What you need to do
Give the data again exactly, stopping after the "Blind re-derivation cell" line.

Information shown
#####

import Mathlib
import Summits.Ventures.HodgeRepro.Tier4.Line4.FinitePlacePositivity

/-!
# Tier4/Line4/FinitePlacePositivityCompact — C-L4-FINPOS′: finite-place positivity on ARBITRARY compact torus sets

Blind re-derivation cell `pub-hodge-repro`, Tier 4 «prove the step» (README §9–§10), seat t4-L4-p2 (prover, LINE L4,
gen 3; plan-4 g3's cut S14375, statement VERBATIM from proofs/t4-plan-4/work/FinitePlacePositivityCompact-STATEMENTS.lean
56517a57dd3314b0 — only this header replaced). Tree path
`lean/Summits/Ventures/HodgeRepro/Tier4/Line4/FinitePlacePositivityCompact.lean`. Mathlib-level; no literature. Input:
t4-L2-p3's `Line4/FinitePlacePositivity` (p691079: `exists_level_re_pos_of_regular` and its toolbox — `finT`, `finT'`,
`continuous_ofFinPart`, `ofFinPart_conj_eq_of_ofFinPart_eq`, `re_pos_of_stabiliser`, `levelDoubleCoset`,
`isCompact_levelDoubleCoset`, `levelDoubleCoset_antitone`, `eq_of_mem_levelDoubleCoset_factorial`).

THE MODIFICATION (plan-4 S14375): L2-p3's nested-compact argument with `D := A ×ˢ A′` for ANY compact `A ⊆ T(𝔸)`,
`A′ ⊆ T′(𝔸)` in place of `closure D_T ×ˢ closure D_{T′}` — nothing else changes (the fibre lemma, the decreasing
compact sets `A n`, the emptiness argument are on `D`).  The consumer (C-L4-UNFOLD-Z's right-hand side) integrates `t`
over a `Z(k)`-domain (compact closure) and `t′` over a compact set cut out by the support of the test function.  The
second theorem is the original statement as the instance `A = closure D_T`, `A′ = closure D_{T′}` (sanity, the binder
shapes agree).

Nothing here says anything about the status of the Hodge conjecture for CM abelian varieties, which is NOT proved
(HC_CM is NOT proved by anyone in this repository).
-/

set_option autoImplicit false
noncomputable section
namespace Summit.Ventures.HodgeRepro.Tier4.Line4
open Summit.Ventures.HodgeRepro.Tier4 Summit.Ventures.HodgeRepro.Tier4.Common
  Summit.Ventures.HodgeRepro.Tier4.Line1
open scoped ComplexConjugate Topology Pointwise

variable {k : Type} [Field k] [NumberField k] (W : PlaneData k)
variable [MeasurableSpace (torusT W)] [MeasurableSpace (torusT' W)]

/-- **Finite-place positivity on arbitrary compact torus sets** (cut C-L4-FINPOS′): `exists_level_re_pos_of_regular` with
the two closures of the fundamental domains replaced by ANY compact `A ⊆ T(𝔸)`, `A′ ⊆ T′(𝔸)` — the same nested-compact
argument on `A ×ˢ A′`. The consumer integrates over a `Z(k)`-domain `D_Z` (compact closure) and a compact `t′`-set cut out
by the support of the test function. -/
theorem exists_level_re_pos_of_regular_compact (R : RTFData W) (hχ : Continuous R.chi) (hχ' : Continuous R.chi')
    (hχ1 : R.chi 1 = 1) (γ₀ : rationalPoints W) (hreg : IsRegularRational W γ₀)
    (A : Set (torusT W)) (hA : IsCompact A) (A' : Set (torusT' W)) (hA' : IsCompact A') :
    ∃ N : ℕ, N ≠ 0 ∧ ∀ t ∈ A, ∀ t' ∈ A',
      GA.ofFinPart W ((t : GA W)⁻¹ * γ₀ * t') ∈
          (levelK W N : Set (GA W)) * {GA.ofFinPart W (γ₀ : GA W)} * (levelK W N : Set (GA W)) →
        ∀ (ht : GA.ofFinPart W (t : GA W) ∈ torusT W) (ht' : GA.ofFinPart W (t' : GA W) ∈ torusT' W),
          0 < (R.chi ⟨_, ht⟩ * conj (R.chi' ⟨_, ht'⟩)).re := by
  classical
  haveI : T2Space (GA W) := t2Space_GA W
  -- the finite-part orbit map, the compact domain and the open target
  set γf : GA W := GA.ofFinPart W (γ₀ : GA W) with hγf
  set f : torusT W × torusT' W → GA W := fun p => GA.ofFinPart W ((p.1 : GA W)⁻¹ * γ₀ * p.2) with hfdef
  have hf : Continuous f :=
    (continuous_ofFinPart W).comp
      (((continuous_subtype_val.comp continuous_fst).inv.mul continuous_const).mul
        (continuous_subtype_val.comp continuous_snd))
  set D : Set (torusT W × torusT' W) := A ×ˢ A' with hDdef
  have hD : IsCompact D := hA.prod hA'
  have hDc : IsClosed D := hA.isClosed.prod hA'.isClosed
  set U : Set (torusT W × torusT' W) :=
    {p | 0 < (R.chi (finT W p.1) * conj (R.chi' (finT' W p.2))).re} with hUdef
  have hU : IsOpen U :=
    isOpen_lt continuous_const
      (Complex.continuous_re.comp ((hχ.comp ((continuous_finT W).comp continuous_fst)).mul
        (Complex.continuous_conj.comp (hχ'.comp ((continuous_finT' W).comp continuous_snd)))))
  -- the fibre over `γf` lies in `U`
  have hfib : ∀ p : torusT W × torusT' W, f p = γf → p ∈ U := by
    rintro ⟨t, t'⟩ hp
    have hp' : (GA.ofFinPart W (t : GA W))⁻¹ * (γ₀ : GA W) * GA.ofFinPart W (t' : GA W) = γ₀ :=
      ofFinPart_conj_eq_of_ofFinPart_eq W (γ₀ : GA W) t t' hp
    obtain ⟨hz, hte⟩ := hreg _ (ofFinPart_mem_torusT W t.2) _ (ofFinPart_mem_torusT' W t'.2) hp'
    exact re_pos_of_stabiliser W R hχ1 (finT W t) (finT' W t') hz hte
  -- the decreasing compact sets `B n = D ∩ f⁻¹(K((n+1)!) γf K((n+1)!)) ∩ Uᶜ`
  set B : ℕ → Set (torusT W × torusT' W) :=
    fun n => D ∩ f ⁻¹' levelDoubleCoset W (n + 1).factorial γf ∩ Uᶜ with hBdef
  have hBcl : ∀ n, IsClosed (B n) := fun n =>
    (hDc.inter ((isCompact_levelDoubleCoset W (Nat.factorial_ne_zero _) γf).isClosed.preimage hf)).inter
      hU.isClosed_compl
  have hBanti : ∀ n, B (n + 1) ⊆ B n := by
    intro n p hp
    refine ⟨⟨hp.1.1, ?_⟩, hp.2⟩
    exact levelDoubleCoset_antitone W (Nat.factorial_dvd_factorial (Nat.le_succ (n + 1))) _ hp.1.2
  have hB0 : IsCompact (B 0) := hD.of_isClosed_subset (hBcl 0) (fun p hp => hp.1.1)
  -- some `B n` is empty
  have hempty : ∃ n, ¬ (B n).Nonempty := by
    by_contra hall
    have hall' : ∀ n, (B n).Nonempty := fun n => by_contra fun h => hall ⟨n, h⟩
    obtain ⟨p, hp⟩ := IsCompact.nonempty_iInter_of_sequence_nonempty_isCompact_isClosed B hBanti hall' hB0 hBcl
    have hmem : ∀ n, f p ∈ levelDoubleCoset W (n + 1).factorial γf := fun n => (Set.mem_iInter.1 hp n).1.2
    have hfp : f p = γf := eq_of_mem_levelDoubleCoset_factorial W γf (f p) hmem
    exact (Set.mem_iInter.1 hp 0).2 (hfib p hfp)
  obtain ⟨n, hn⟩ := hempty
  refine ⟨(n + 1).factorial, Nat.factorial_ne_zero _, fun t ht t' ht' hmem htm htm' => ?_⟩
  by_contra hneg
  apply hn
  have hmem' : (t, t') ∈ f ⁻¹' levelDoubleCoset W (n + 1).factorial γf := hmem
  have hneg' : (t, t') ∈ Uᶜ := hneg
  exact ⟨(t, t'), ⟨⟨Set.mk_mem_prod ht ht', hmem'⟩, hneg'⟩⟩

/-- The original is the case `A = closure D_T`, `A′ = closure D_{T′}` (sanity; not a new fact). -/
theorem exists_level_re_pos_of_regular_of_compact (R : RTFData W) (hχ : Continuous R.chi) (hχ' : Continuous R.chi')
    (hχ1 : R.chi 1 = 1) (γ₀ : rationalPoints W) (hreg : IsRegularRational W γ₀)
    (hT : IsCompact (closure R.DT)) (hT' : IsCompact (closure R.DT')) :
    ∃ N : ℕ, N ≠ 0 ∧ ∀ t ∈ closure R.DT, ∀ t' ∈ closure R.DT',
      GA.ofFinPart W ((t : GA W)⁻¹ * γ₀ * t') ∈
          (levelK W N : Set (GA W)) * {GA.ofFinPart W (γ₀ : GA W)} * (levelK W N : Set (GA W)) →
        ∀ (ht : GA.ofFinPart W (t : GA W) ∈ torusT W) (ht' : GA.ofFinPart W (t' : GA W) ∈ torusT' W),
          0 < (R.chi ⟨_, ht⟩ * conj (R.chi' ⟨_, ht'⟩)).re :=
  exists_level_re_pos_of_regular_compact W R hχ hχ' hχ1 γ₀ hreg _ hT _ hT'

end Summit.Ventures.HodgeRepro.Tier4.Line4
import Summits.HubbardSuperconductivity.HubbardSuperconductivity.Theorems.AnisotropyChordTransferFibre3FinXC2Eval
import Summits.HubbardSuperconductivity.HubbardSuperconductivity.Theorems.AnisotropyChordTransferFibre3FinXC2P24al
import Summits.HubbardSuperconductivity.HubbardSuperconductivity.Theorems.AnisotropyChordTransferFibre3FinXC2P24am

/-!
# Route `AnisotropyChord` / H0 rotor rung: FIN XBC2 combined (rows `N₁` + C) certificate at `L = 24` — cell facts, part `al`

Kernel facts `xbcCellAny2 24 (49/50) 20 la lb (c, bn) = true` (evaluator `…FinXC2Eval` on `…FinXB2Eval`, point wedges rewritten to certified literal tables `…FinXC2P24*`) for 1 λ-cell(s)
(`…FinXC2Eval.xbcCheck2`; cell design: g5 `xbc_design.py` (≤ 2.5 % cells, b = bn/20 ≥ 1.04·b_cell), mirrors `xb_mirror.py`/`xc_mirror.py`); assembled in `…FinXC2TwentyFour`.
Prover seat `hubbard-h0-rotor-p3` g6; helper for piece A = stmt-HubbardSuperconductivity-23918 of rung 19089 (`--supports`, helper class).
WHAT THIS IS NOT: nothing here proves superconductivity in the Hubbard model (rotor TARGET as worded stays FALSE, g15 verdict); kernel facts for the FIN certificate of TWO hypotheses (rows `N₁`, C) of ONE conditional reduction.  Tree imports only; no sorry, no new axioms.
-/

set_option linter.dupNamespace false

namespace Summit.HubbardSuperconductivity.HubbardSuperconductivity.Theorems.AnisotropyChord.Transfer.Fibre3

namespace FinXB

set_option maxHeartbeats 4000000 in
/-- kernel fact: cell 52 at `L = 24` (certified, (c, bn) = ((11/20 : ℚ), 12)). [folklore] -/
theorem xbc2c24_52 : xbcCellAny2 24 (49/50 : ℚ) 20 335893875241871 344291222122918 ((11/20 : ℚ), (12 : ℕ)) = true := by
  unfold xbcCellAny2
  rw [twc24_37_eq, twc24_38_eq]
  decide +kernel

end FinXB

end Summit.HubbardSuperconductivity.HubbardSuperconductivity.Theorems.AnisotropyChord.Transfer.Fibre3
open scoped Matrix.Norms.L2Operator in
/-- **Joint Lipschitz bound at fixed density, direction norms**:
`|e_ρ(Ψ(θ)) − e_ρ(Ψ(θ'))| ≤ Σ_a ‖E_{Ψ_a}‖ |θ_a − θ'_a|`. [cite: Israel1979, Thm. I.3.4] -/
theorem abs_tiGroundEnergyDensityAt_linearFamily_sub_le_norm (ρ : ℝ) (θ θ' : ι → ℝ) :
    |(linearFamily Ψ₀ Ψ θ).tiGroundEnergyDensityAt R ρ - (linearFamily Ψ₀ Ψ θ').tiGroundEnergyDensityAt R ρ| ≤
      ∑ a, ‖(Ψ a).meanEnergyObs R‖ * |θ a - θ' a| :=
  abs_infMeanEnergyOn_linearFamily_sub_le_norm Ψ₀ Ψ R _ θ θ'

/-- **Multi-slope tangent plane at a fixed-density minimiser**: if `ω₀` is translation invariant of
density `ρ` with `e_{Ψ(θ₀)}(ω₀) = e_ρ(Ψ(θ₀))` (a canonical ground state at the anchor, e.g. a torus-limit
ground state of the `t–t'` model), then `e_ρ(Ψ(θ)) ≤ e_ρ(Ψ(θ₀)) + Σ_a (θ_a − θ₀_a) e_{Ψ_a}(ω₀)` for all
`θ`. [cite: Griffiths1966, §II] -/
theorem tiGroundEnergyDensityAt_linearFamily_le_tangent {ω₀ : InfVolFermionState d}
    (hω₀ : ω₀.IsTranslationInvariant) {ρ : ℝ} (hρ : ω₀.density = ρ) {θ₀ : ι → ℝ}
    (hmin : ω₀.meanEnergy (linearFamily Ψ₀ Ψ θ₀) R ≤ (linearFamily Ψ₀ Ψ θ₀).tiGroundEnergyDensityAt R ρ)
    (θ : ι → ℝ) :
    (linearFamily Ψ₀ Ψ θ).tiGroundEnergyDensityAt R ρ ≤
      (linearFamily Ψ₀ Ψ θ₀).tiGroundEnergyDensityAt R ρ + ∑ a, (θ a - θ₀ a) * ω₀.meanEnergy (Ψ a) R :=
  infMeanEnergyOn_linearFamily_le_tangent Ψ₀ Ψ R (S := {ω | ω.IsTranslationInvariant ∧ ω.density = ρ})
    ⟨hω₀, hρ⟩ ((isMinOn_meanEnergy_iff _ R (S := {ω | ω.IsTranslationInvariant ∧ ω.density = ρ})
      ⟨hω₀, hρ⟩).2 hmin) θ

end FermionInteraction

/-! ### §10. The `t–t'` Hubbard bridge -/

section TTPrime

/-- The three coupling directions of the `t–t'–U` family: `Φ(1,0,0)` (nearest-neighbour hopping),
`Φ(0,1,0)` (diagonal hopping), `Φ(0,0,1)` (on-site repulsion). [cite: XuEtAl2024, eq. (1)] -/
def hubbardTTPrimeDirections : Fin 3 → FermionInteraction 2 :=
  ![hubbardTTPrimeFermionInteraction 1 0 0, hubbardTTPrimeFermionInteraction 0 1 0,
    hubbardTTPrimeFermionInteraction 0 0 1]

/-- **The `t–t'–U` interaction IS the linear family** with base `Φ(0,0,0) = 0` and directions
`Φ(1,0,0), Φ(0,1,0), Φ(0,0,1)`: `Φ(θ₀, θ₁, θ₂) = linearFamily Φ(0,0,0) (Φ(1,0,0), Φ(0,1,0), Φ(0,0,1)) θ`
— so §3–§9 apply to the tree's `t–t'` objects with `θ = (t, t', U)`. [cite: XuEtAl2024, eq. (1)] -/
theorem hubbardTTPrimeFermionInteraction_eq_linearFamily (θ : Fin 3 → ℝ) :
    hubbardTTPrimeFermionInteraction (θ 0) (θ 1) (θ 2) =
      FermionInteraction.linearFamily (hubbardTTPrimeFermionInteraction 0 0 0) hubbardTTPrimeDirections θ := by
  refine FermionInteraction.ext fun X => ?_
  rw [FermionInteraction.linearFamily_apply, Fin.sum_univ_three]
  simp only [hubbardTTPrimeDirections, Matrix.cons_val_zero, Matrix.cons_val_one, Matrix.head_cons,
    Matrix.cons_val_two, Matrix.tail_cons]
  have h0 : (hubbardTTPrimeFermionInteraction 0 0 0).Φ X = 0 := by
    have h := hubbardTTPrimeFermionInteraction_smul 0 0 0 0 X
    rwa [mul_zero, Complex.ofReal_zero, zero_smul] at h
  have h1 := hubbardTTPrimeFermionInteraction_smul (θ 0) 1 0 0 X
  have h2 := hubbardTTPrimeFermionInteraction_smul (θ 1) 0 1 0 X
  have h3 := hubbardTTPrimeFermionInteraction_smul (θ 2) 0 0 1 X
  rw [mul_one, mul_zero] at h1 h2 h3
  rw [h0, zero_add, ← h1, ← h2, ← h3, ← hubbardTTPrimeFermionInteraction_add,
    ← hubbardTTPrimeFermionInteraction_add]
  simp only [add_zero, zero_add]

#####

Task result
import Mathlib
import Summits.Ventures.HodgeRepro.Tier4.Line4.FinitePlacePositivity

/-!
# Tier4/Line4/FinitePlacePositivityCompact — C-L4-FINPOS′: finite-place positivity on ARBITRARY compact torus sets

Blind re-derivation cell `pub-hodge-repro`, Tier 4 «prove the step» (README §9–§10), seat t4-L4-p2 (prover, LINE L4,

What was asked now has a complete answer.